300 HAMR vs 300 Blackout Ballistics & Uses – 2022 Comparison

The 300 Blackout proved to be an insanely enticing development when it hit the market a decade ago. The capability to quickly convert your AR-15 from a .22 caliber to a .30 caliber with just changing the barrel was amazing. However, there was still room for improvement, and that’s when Wilson Combat took interest and came with the 300 HAMR. A slightly different version of the 300 Blackout, which many people consider better. 

The concept is almost the same as the development of these rounds, but is one really better than the other? This comparison will find this out based upon facts which will be derived from real-life data. 

TL;DR: 300 HAMR vs 300 Blackout

Here’s a quick pros and cons comparison of these two cartridges for a brief overview.

300 HAMR

300 HAMR Rounds
Photo credit: sbrammunition.com

300 Blackout

300BLK rounds
Photo credit: fedarm.com


300 HAMR

Ammo is not very expensive

Capable of penetrating level IIIA armor

High powder capacity for better ballistics

Best terminal performance among all AR-15 rounds

Good mid-range trajectory and high stopping power

Compatible with AR-15 .223 Rem parts. Swaps only barrel and mags

300 Blackout

Rounds can fit a regular AR-15 mag

Great for use with SBR and suppressors

Offers supersonic and subsonic load options

Wide range of ammo choices with easy availability

Converts a .223 AR-15 into a .30 cal AR-15 with swap of a barrel

Achieves optimal performance in just nine inches of barrel length


300 HAMR

Doesn’t offer subsonic performance

Bullet weight is limited to 150 grains

Ammo is hard to find because the round is new

300 Blackout

Doesn’t shoot very flat

Short effective range for medium game, despite being a .30 cal

Best For

300 HAMR

The .300 HAMR can do everything that a .300 blk can, but better. It is great for hunting and defense

300 Blackout

Great for tactical uses, hunting small game, tactical uses and competition. Best for converting your AR-15 into a .30 cal

300 HAMR Overview

The .300 HAM’R, which is written as 300 HAMR, is an intermediate rifle cartridge developed by Wilson Combat and was introduced on the market in 2018. If you are familiar with the expanse of the AR-15 platform, you will be aware that Wilson Combat is a formidable player in that space, and also with unique and innovative developments in the industry. 

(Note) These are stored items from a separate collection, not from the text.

import Summits.KontsevichZagierPeriods.KontsevichZagierPeriods.Theorems.RootDecompWalshStrataParab4Chart

/-!
# The paraboloid specimen, part 3/3: the second descent and the assembly

Route `RootDecompWalshStrata` (cell decomp-kz, lens 4, gen 11), support toward `QuadricSignKernel`
(item stmt-KontsevichZagierPeriods-25393), slice `d = 4`.  The source domain `C` of part 2 is the open
band `0 < w₂ < e(t) = √((1 − t₀²)/((1 − t₁)² + t₁²))` over the unit square; Newton–Leibniz along `w₂`
with the primitive `q((1 − w₀²)w₂²/2 − ((1−w₁)²+w₁²)w₂⁴/4)` (rule (3)) and opening the fibres (rule (1a))
land on the RATIONAL 2-cell `S₂ = [(0,1)², q(1 − t₀²)²/(4((1 − t₁)² + t₁²))]` (value
`q·(8/15)·(π/8) = q·π/15`).  Main results: `of_cell_sub_of_pSqRep_mem_relations`
(`[paraboloid cell, q] − S₂ ∈ KZ.relations`) and `parab4_twoDescent` — the solid paraboloid
`x₃ > x₀² + x₁² + x₂²` in the unit 4-cube is a second instance (after the 4-ball) of the `d = 4` quadric
descent of the gen-11 node, decided INSIDE the three KZ rules (four moves: Newton–Leibniz, chart,
Newton–Leibniz, with two fibre-openings).  0 sorry.  [KontsevichZagier2001 §1.2]
-/

noncomputable section
/-- `(1 − v)² + v² > 0`. [folklore] -/
private theorem gq_pos (v : ℝ) : 0 < (1 - v) ^ 2 + v ^ 2 := by nlinarith [sq_nonneg (1 - 2 * v)]

open Literature.NumberTheory.Transcendental
open MeasureTheory Set
open MvPolynomial (aeval X C)
open Literature.ModelTheory.ExponentialFields (IsSemialgebraic isSemialgebraic_setOf_eval_pos
  isSemialgebraic_setOf_eval_lt continuous_aeval_real)
open Summit.KontsevichZagierPeriods.RootDecompWalshStrata.WalshSpanProof (isSemialgebraic_cubeSet
  isBounded_cubeSet cellRep cellRep_domain cellRep_integrand)
open Summit.KontsevichZagierPeriods.RootDecompWalshStrata.Ball4 (sqSet isSemialgebraic_sqSet sqSet_subset_Icc half_le_gq)

namespace Summit.KontsevichZagierPeriods.RootDecompWalshStrata.Parab4

/-! #### The rational 2-cell `S₂ = [(0,1)², q(1 − t₀²)²/(4((1 − t₁)² + t₁²))]` -/

/-- The denominator `4((1 − v)² + v²)` is positive. [folklore] -/
theorem den_pos (v : ℝ) : 0 < 4 * ((1 - v) ^ 2 + v ^ 2) := mul_pos four_pos (gq_pos v)

/-- `S₂ = [(0,1)², q(1 − t₀²)²/(4((1 − t₁)² + t₁²))]`: a RATIONAL function on a rational 2-cell (value
`q·π/15`). [KontsevichZagier2001 §1.1] -/
def pSqRep (q : ℚ) : KZ.IntegralRep 2 where
  domain := sqSet
  integrand t := (q : ℝ) * (1 - t 0 ^ 2) ^ 2 / (4 * ((1 - t 1) ^ 2 + t 1 ^ 2))
  isSemialgebraic_domain := isSemialgebraic_sqSet
  isSemialgebraicFunOn_integrand :=
    (isSemialgebraicFunOn_aeval_div_aeval isSemialgebraic_sqSet (C q * (1 - X 0 ^ 2) ^ 2)
      (4 * ((1 - X 1) ^ 2 + X 1 ^ 2)) fun t _ => by simpa using (den_pos (t 1)).ne').congr
      fun t _ => by simp
  integrableOn := by
    refine (ContinuousOn.integrableOn_compact isCompact_Icc ?_).mono_set sqSet_subset_Icc
    have hc : Continuous fun t : Fin 2 → ℝ =>
        (q : ℝ) * (1 - t 0 ^ 2) ^ 2 / (4 * ((1 - t 1) ^ 2 + t 1 ^ 2)) := by
      refine (continuous_const.mul ((continuous_const.sub ((continuous_apply 0).pow 2)).pow 2)).div
        ?_ fun t => (den_pos (t 1)).ne'
      exact continuous_const.mul (((continuous_const.sub (continuous_apply 1)).pow 2).add
        ((continuous_apply 1).pow 2))
    exact hc.continuousOn

/-- The domain of `S₂`. [definition] -/
@[simp] theorem pSqRep_domain (q : ℚ) : (pSqRep q).domain = sqSet := rfl

/-- The integrand of `S₂`. [definition] -/
@[simp] theorem pSqRep_integrand (q : ℚ) (t : Fin 2 → ℝ) :
    (pSqRep q).integrand t = (q : ℝ) * (1 - t 0 ^ 2) ^ 2 / (4 * ((1 - t 1) ^ 2 + t 1 ^ 2)) := rfl

/-- **`S₂` is a rational representation of dimension 2.** [KontsevichZagier2001 §1.1] -/
theorem isRational_pSqRep (q : ℚ) : (pSqRep q).IsRational := by
  refine ⟨C q * (1 - X 0 ^ 2) ^ 2, 4 * ((1 - X 1) ^ 2 + X 1 ^ 2), fun t _ => ?_, fun t _ => ?_⟩
  · simpa using (den_pos (t 1)).ne'
  · simp

/-! #### The band: `C` is the open band `0 < w₂ < √((1 − t₀²)/((1 − t₁)² + t₁²))` over `(0,1)²` -/

/-- Coordinates of `Fin.snoc` on `ℝ² × ℝ`. [definition] -/
@[simp] private theorem snoc₂_apply (t : Fin 2 → ℝ) (s : ℝ) :
    (Fin.snoc t s : Fin 3 → ℝ) 2 = s ∧ (Fin.snoc t s : Fin 3 → ℝ) 0 = t 0 ∧
      (Fin.snoc t s : Fin 3 → ℝ) 1 = t 1 := ⟨rfl, rfl, rfl⟩

/-- The upper edge `e(t) = √((1 − t₀²)/((1 − t₁)² + t₁²))` of the band. -/
def pEdge (t : Fin 2 → ℝ) : ℝ := √((1 - t 0 ^ 2) / ((1 - t 1) ^ 2 + t 1 ^ 2))

/-- The upper edge is `ℚ`-semialgebraic on the square. [BCR1998 §2.2] -/
theorem isSemialgebraicFunOn_pEdge : IsSemialgebraicFunOn ℚ sqSet pEdge :=
  (IsSemialgebraicFunOn.sqrt_holds
    (isSemialgebraicFunOn_aeval_div_aeval isSemialgebraic_sqSet (1 - X 0 ^ 2 : MvPolynomial (Fin 2) ℚ)
      ((1 - X 1) ^ 2 + X 1 ^ 2) fun t _ => by simpa using (gq_pos (t 1)).ne')).congr fun t _ => by
    simp [pEdge]

/-- On the square, `e(t)² = (1 − t₀²)/((1 − t₁)² + t₁²)`. [folklore] -/
theorem pEdge_sq {t : Fin 2 → ℝ} (ht : t ∈ sqSet) :
    pEdge t ^ 2 = (1 - t 0 ^ 2) / ((1 - t 1) ^ 2 + t 1 ^ 2) := by
  have h0 := ht 0
  exact Real.sq_sqrt (div_pos (by nlinarith) (gq_pos (t 1))).le

/-- `e(t) < 2`. [folklore] -/
theorem pEdge_lt_two (t : Fin 2 → ℝ) : pEdge t < 2 := by
  refine (Real.sqrt_lt' two_pos).2 ((div_lt_iff₀ (gq_pos (t 1))).2 ?_)
  nlinarith [half_le_gq (t 1), sq_nonneg (t 0)]

/-- Membership in `C` in band form. [folklore] -/
theorem mem_cSrcSet_iff_init (w : Fin 3 → ℝ) :
    w ∈ cSrcSet ↔ Fin.init w ∈ sqSet ∧ 0 < w (Fin.last 2) ∧ w (Fin.last 2) < pEdge (Fin.init w) := by
  rw [mem_cSrcSet]
  have hG := gq_pos (w 1)
  have key : w 2 ^ 2 * ((1 - w 1) ^ 2 + w 1 ^ 2) = (w 2 * (1 - w 1)) ^ 2 + (w 2 * w 1) ^ 2 := by
    ring
  have hsq : Fin.init w ∈ sqSet ↔ (0 < w 0 ∧ w 0 < 1) ∧ (0 < w 1 ∧ w 1 < 1) := by
    simp only [sqSet, mem_setOf_eq, Fin.init]
    exact ⟨fun hu => ⟨hu 0, hu 1⟩, fun ⟨h0, h1⟩ j => by fin_cases j <;> assumption⟩
  have hb : pEdge (Fin.init w) = √((1 - w 0 ^ 2) / ((1 - w 1) ^ 2 + w 1 ^ 2)) := rfl
  have hl : w (Fin.last 2) = w 2 := rfl
  rw [hsq, hb, hl]
  constructor
  · rintro ⟨h0, h1, h2, hP⟩
    refine ⟨⟨h0, h1⟩, h2, (Real.lt_sqrt h2.le).2 ((lt_div_iff₀ hG).2 ?_)⟩
    rw [key]
    linarith
  · rintro ⟨⟨h0, h1⟩, h2, hlt⟩
    have h' : w 2 ^ 2 < (1 - w 0 ^ 2) / ((1 - w 1) ^ 2 + w 1 ^ 2) := (Real.lt_sqrt h2.le).1 hlt
    have h'' : w 2 ^ 2 * ((1 - w 1) ^ 2 + w 1 ^ 2) < 1 - w 0 ^ 2 := (lt_div_iff₀ hG).1 h'
    refine ⟨h0, h1, h2, ?_⟩
    rw [key] at h''
    linarith

/-- The closed band lies in `[0,2]³`. [folklore] -/
theorem band_sqSet_subset_Icc : KZlog.band sqSet (fun _ => (0:ℝ)) pEdge ⊆ Icc 0 2 := by
  intro w hw
  rw [KZlog.mem_band] at hw
  obtain ⟨hu, h0, h1⟩ := hw
  have hlt := pEdge_lt_two (Fin.init w)
  refine ⟨fun j => ?_, fun j => ?_⟩
  · fin_cases j
    · exact (hu 0).1.le
    · exact (hu 1).1.le
    · exact h0
  · fin_cases j
    · exact ((hu 0).2.trans one_lt_two).le
    · exact ((hu 1).2.trans one_lt_two).le
    · exact (h1.trans hlt.le)

/-! #### Moves (3) + (1a): `[C, …] ≡ S₂` -/

/-- **Moves (3) + (1a):** Newton–Leibniz along `w₂` with the primitive
`q((1 − w₀²)w₂²/2 − ((1−w₁)²+w₁²)w₂⁴/4)` over the unit square (closed fibres `[0, e(t)]`), then opening
the fibres: `[C, …] − S₂ ∈ KZ.relations`. [KontsevichZagier2001 §1.2 rules (1), (3)] -/
theorem of_cSrcRep_sub_of_pSqRep_mem_relations (q : ℚ) :
    KZ.of (cSrcRep q) - KZ.of (pSqRep q) ∈ KZ.relations := by
  have hBs := isSemialgebraic_sqSet
  have ha : IsSemialgebraicFunOn ℚ sqSet (fun _ => (0:ℝ)) := by
    simpa using isSemialgebraicFunOn_ratCast hBs 0
  have hb : IsSemialgebraicFunOn ℚ sqSet pEdge := isSemialgebraicFunOn_pEdge
  have hband : IsSemialgebraic ℚ (KZlog.band sqSet (fun _ => (0:ℝ)) pEdge) :=
    KZlog.isSemialgebraic_band ha hb
  set F : (Fin 3 → ℝ) → ℝ := fun w =>
    (q : ℝ) * ((1 - w 0 ^ 2) * w 2 ^ 2 / 2 - ((1 - w 1) ^ 2 + w 1 ^ 2) * w 2 ^ 4 / 4) with hFdef
  have hbdry : ∀ t ∈ sqSet,
      F (Fin.snoc t (pEdge t)) - F (Fin.snoc t ((fun _ => (0:ℝ)) t)) = (pSqRep q).integrand t := by
    intro t ht
    simp only [hFdef, snoc₂_apply, pSqRep_integrand]
    have h4 : pEdge t ^ 4 = (pEdge t ^ 2) ^ 2 := by ring
    rw [h4, pEdge_sq ht]
    have hG1 := (gq_pos (t 1)).ne'
    field_simp
    ring
  obtain ⟨rb, rd, hrbd, hrbi, hrdd, hrdi, hrel⟩ := KZ.exists_band_newtonLeibniz hBs
    (fun _ => (0:ℝ)) pEdge ha hb (fun _ _ => Real.sqrt_nonneg _) F
    (fun w => (q : ℝ) * (1 - w 0 ^ 2 - (w 2 * (1 - w 1)) ^ 2 - (w 2 * w 1) ^ 2) * w 2)
    ((isSemialgebraicFunOn_aeval hband
      (C (q / 2) * (1 - X 0 ^ 2) * X 2 ^ 2 - C (q / 4) * ((1 - X 1) ^ 2 + X 1 ^ 2) * X 2 ^ 4)).congr
      fun w _ => by
        simp only [hFdef]
        simp
        ring)
    ((isSemialgebraicFunOn_aeval hband
      (C q * (1 - X 0 ^ 2 - (X 2 * (1 - X 1)) ^ 2 - (X 2 * X 1) ^ 2) * X 2)).congr fun w _ => by simp)
    (fun t _ => by
      simp only [hFdef, snoc₂_apply]
      exact (continuous_const.mul (((continuous_const.mul (continuous_pow 2)).div_const _).sub
        ((continuous_const.mul (continuous_pow 4)).div_const _))).continuousOn)
    (fun t _ s _ => by
      simp only [hFdef, snoc₂_apply]
      exact (((((hasDerivAt_pow 2 s).const_mul (1 - t 0 ^ 2)).div_const 2).sub
        (((hasDerivAt_pow 4 s).const_mul ((1 - t 1) ^ 2 + t 1 ^ 2)).div_const 4)).const_mul
        (q : ℝ)).congr_deriv (by ring))
    (((continuous_cSrcInt q).continuousOn.integrableOn_compact isCompact_Icc).mono_set
      band_sqSet_subset_Icc)
    ((pSqRep q).isSemialgebraicFunOn_integrand.congr fun t ht => (hbdry t ht).symm)
    (((pSqRep q).integrableOn.congr_fun (fun t ht => (hbdry t ht).symm)
      isSemialgebraic_sqSet.measurableSet_holds))
  obtain ⟨rb', hrb'd, hrb'i, hrel'⟩ := KZ.of_sub_of_restrict_openBand_mem_relations ha hb rb hrbd
  have hpin1 : KZ.of rb' - KZ.of (cSrcRep q) ∈ KZ.relations := by
    refine KZ.of_sub_of_mem_relations_of_eqOn ?_ fun w _ => ?_
    · rw [hrb'd, cSrcRep_domain]
      ext w
      exact mem_cSrcSet_iff_init w
    · rw [hrb'i, hrbi]
      rfl
  have hpin2 : KZ.of rd - KZ.of (pSqRep q) ∈ KZ.relations := by
    refine KZ.of_sub_of_mem_relations_of_eqOn ?_ fun t ht => ?_
    · rw [pSqRep_domain, hrdd]
    · rw [hrdi]
      rw [hrdd] at ht
      exact hbdry t ht
  have : KZ.of (cSrcRep q) - KZ.of (pSqRep q) =
      (KZ.of rb - KZ.of rd) - (KZ.of rb - KZ.of rb') - (KZ.of rb' - KZ.of (cSrcRep q)) +
        (KZ.of rd - KZ.of (pSqRep q)) := by abel
  rw [this]
  exact add_mem (sub_mem (sub_mem hrel hrel') hpin1) hpin2

/-! #### Assembly: the paraboloid cell lands on the rational 2-cell `S₂` -/

/-- **`[(0,1)⁴ ∩ {x₃ > x₀² + x₁² + x₂²}, q] − S₂ ∈ KZ.relations`:** the solid paraboloid in the unit
4-cube with constant weight `q` is equivalent under the three KZ rules to the RATIONAL dimension-2
representation `S₂ = [(0,1)², q(1 − t₀²)²/(4((1 − t₁)² + t₁²))]` (`q·π/15` both sides; four moves).
[KontsevichZagier2001 §1.2; this node] -/
theorem of_cell_sub_of_pSqRep_mem_relations (q : ℚ) :
    KZ.of (cellRep parab4Poly q) - KZ.of (pSqRep q) ∈ KZ.relations := by
  have h1 := of_cell_sub_of_b3WRep_mem_relations q
  have h2 := of_cSrcRep_sub_of_b3WRep_mem_relations q
  have h3 := of_cSrcRep_sub_of_pSqRep_mem_relations q
  have : KZ.of (cellRep parab4Poly q) - KZ.of (pSqRep q) =
      (KZ.of (cellRep parab4Poly q) - KZ.of (b3WRep q)) -
        (KZ.of (cSrcRep q) - KZ.of (b3WRep q)) + (KZ.of (cSrcRep q) - KZ.of (pSqRep q)) := by abel
  rw [this]
  exact add_mem (sub_mem h1 h2) h3

/-- **The solid paraboloid is an instance of the `d = 4` quadric descent** (`P = x₃ − x₀² − x₁² − x₂²`,
any rational weight `q`): every representation with the paraboloid cell as domain and integrand `q` is
equivalent, modulo `KZ.relations`, to an element of the closure of the RATIONAL representations of
dimension `≤ 2`.  Decided INSIDE the rules; the `P := parab4Poly` instance of `QuadricTwoDescentFour`
(gen-11 node).  [KontsevichZagier2001 §1.2; this node] -/
theorem parab4_twoDescent (q : ℚ) (ρ : KZ.IntegralRep 4)
    (hρ : ρ.domain = {x | (∀ j, 0 < x j ∧ x j < 1) ∧ 0 < MvPolynomial.aeval x parab4Poly} ∧
      ∀ x ∈ ρ.domain, ρ.integrand x = (q : ℝ)) :
    ∃ y ∈ AddSubgroup.closure
        {y : KZ.FormalRep | ∃ (m : ℕ) (N : KZ.IntegralRep m), m ≤ 2 ∧ N.IsRational ∧ y = KZ.of N},
      KZ.of ρ - y ∈ KZ.relations := by
  refine ⟨KZ.of (pSqRep q),
    AddSubgroup.subset_closure ⟨2, pSqRep q, le_rfl, isRational_pSqRep q, rfl⟩, ?_⟩
  have hpin : KZ.of ρ - KZ.of (cellRep parab4Poly q) ∈ KZ.relations :=
    KZ.of_sub_of_mem_relations_of_eqOn hρ.1.symm fun x hx => by
      rw [hρ.2 x hx, cellRep_integrand]
  have : KZ.of ρ - KZ.of (pSqRep q) =
      (KZ.of ρ - KZ.of (cellRep parab4Poly q)) +
        (KZ.of (cellRep parab4Poly q) - KZ.of (pSqRep q)) := by abel
  rw [this]
  exact add_mem hpin (of_cell_sub_of_pSqRep_mem_relations q)

end Summit.KontsevichZagierPeriods.RootDecompWalshStrata.Parab4

end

This round was designed to deliver the performance of a 7.62×39 or the venerable .30-30 Winchester in the AR platform without the change of most parts from the .223/5.56 caliber. The closest thing available for this until the introduction of this round was the .300 Blackout, but the .300 HAMR was designed to supersede it further in performance. 

Photo credit: ontargetmagazine.com

This round is very new on the market but very well-appreciated. It just got approved by SAAMI in 2020, when all of us were busy dodging the Covid-19 pandemic in lockdowns. This round offers effectiveness close to the .308 Winchester, which makes the AR-15 platform more powerful, without the need to switch over the AR-10 platform. 

The 300 HAMR has proven to be very effective in terms of accuracy, ballistics, and terminal performance, and has been found to surpass the popular 6.8 SPC and 6.5 Grendel in terms of killing power. Whether it is fact or fiction, we’ll be finding out in the upcoming sections. However, as of now, only Wilson Combat exclusively makes rifles and ammo for this cartridge. 

300 Blackout Overview

The 300 AAC Blackout, also known as the 300 blk, is an intermediate rifle cartridge developed by the Advanced Armament Corporation for use in the M4 carbine. The concept was to create a cartridge that fired a .30 caliber bullet, and could fit in an .223/5.56 M4 platform with the swap of just the barrel. 

The round was developed by AAC in collaboration with Remington, and was aimed for use by the special forces. The idea was to create a cartridge that was powerful enough and could be used in SBR’s or suppressed rifles. This was achieved with the .300 blk as this cartridge can achieve its full potential in just nine inches of barrel length. Plus, the heavy subsonic rounds are perfect for use with suppressors.

Photo credit: tactical-life.com

The 300 blk has been a favorite for AR-15 users, when they need to convert their .22 caliber AR-15 into a .30 caliber powerhouse. Although this round uses the .223 Rem as the parent case, the concept for its development was derived from the .300 Whisper which is almost the same thing. The round was approved by SAAMI in 2011, just a year after its development. 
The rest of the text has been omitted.